Matsushima published two papers in the 1947 volume of the Proceedings of the Japan Academy (which did not appear until 1950) and three papers in the first volume of Journal of the Mathematical Society of Japan.

==Professorship==
Matsushima became a full professor at Nagoya University in 1953. Chevalley visited Matsushima in Nagoya in 1953 and invited him to spend the following year in France. He went to France in 1954 and returned to Nagoya in December 1955. He also spent time at the University of Strasbourg. He presented some of his results to Ehresmann's seminar in Strasbourg, extending Cartan's classification of complex irreducible Lie algebras to the case of real Lie algebras.

During this period, Matsushima discovered the first known obstruction to the existence of Kähler-Einstein metrics on Fano manifolds (that is, compact complex manifolds with $c_1 > 0$). This breakthrough theorem, which indicated that certain conjectures of Calabi had been overly optimistic,
was then generalized by André Lichnerowicz to give an obstruction to the existence of Kähler metrics of constant scalar curvature. Matsushima's theorem on complex automorphism groups made such an impact on cutting-edge areas of complex differential geometry that it currently remains, by far, his most-cited work.

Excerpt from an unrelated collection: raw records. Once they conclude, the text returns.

/-- **The fibre of `[m]` above a generic point.** Let `E` be elliptic over an algebraically closed
field, `m ≠ 0` in `K`, and `Q = (u, v)` a point with `2Q ≠ O`. Then there are `m²` affine
points `(xᵢ, yᵢ)` with `[m](xᵢ, yᵢ) = Q` (a coset of `E[m]`, `#E[m] = m²`: tree theorem
`card_torsionBy_eq_sq`, *AEC* III.6.4(b)) such that `Φₘ − u·ΨSqₘ = ∏ᵢ (T − xᵢ)`: the `xᵢ` are
pairwise distinct (`xᵢ = xⱼ` forces `Pᵢ = ±Pⱼ`, and `Pᵢ = −Pⱼ` gives `2Q = O`), they are roots
(`x([m]P)·ΨSqₘ(x) = Φₘ(x)`, tree theorem `mul_eval_ΨSq_of_zsmul_eq`), and the left side is
monic of degree `m²` (Mathlib `leadingCoeff_Φ`, `natDegree_Φ`, `natDegree_ΨSq_le`). This is the
fibre count `#[m]⁻¹(Q) = deg [m]` of Silverman, *AEC*, III.4.10(a),(c) for the separable `[m]`
(Cor. III.5.4), made explicit.
[cite: SilvermanAEC2009, Cor. III.6.4(b) with Exercise 3.7(d); cf. Thm. III.4.10(c)] -/
theorem exists_fibre_prod_eq [IsAlgClosed K] [V.IsElliptic] {m : ℕ} (hm : (m : K) ≠ 0) {u v : K}
    (hu : V.toAffine.Nonsingular u v)
    (h2 : (2 : ℤ) • (Affine.Point.some u v hu : V.toAffine.Point) ≠ 0) :
    ∃ (x y : Fin (m ^ 2) → K) (h : ∀ i, V.toAffine.Nonsingular (x i) (y i)),
      (∀ i, (m : ℤ) • (Affine.Point.some (x i) (y i) (h i) : V.toAffine.Point) =
        Affine.Point.some u v hu) ∧
      V.Φ m - C u * V.ΨSq m = ∏ i, (X - C (x i)) := by
  have hm0 : m ≠ 0 := by rintro rfl; exact hm Nat.cast_zero
  set Q : V.toAffine.Point := Affine.Point.some u v hu with hQ
  obtain ⟨P₀, hP₀⟩ := V.nsmul_surjective_of_isAlgClosed hm0 Q
  haveI := V.finite_torsionBy_of_isAlgClosed (n := (m : ℤ)) (by exact_mod_cast hm0)
  have hcard := card_torsionBy_eq_sq (E := V) hm
  set e := (Finite.equivFinOfCardEq hcard).symm with he
  set P : Fin (m ^ 2) → V.toAffine.Point := fun i ↦ (e i : V.toAffine.Point) + P₀ with hP
  have hPi : ∀ i, (m : ℤ) • P i = Q := fun i ↦ by
    have h1 : (m : ℤ) • (e i : V.toAffine.Point) = 0 := (Literature.NumberTheory.EllipticCurves.mem_torsionBy_iff).mp (e i).2
    rw [hP, zsmul_add, h1, zero_add, natCast_zsmul]
    exact hP₀
  have hP0 : ∀ i, P i ≠ 0 := fun i h0 ↦ by
    have := hPi i
    rw [h0, zsmul_zero] at this
    exact Affine.Point.some_ne_zero _ this.symm
  have hcoord : ∀ i, ∃ x y h, P i = Affine.Point.some x y h := fun i ↦ by
    rcases hi : P i with _ | ⟨x, y, h⟩
    · exact (hP0 i hi).elim
    · exact ⟨x, y, h, rfl⟩
  choose x y h hPxy using hcoord
  have hPi' : ∀ i, (m : ℤ) • (Affine.Point.some (x i) (y i) (h i) : V.toAffine.Point) = Q :=
    fun i ↦ by rw [← hPxy]; exact hPi i
  refine ⟨x, y, h, hPi', ?_⟩
  -- the abscissae are pairwise distinct
  have hinj : Function.Injective x := by
    intro i j hij
    rcases (Affine.Point.X_eq_iff (h₁ := h i) (h₂ := h j)).mp hij with e1 | e1
    · rw [← hPxy, ← hPxy, hP] at e1
      exact e.injective (Subtype.ext (add_right_cancel e1))
    · exfalso
      apply h2
      have h3 := hPi' i
      rw [e1, zsmul_neg, hPi'] at h3
      rw [two_zsmul]
      nth_rw 1 [← h3]
      exact neg_add_cancel Q
  -- they are roots of `F = Φₘ - u ΨSqₘ`, monic of degree `m²`
  set F := V.Φ m - C u * V.ΨSq m with hF
  have hroot : ∀ i, F.IsRoot (x i) := fun i ↦ by
    have := V.mul_eval_ΨSq_of_zsmul_eq (h i) m hu (hPi' i)
    simp only [hF, IsRoot, eval_sub, eval_mul, eval_C, this, sub_self]
  have hnat : ((m : ℤ)).natAbs = m := Int.natAbs_natCast m
  have hdegΦ : (V.Φ m).natDegree = m ^ 2 := by rw [natDegree_Φ, hnat]
  have hlt : (C u * V.ΨSq m).natDegree < (V.Φ m).natDegree := by
    refine (natDegree_C_mul_le _ _).trans_lt ((V.natDegree_ΨSq_le m).trans_lt ?_)
    rw [hdegΦ, hnat]
    have : 1 ≤ m ^ 2 := Nat.one_le_pow _ _ (Nat.pos_of_ne_zero hm0)
    omega
  have hFmonic : F.Monic := by
    have hΦ : (V.Φ m).Monic := leadingCoeff_Φ V m
    exact hΦ.sub_of_left (degree_lt_degree hlt)
  have hFdeg : F.natDegree = m ^ 2 := by
    rw [hF, natDegree_sub_eq_left_of_natDegree_lt hlt, hdegΦ]
  have hF0 : F ≠ 0 := hFmonic.ne_zero
  have hdvd : (∏ i, (X - C (x i))) ∣ F := by
    have : (∏ i, (X - C (x i))) =
        (((Finset.univ : Finset (Fin (m ^ 2))).val.map x).map fun a ↦ X - C a).prod := by
      rw [Multiset.map_map, Finset.prod_eq_multiset_prod]; rfl
    rw [this, Multiset.prod_X_sub_C_dvd_iff_le_roots hF0,
      Multiset.le_iff_subset (Finset.univ.nodup.map hinj)]
    intro a ha
    obtain ⟨i, -, rfl⟩ := Multiset.mem_map.mp ha
    exact (mem_roots hF0).mpr (hroot i)
  refine eq_of_monic_of_dvd_of_natDegree_le (monic_prod_X_sub_C x _) hFmonic hdvd ?_
  rw [natDegree_finsetProd_X_sub_C_eq_card, Finset.card_univ, Fintype.card_fin, hFdeg]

In spring 1960, Matsushima became a professor of Osaka University as successor to the chair of Shoda. His research took a somewhat different direction and he wrote a series of papers on cohomology of locally symmetric spaces, collaborating with Murakami. He went to the Institute for Advanced Study in September 1962 and returned to Osaka after one year. He jointly began to organize the United States-Japan Seminar in Differential Geometry, which was held in Kyoto in June 1965. After this, he went to France and spent the academic year 1965-66 as visiting professor at the University of Grenoble. He accepted a chair at the University of Notre Dame in Notre Dame, Indiana, in September 1966. He continued to collaborate with Murakami. He introduced Matsushima's formula for the Betti numbers of quotients of symmetric spaces. In 1967, he became an editor of the Journal of Differential Geometry and remained on the editorial board for the rest of his life. After 14 years at Notre Dame, he returned to Japan in 1980. A conference was organized in his honor in May 1980 before he left Notre Dame.

==Later life==
In February 1981, a volume of papers Manifolds and Lie groups, Papers in honour of Yozo Matsushima was published by his colleagues and former students at Osaka. It also contained some papers presented to the conference held in Notre Dame in the previous May. He died on April 9, 1983, in Osaka, Japan.

==Honours==
Matsushima received the Asahi Prize for his research on continuous groups in 1962.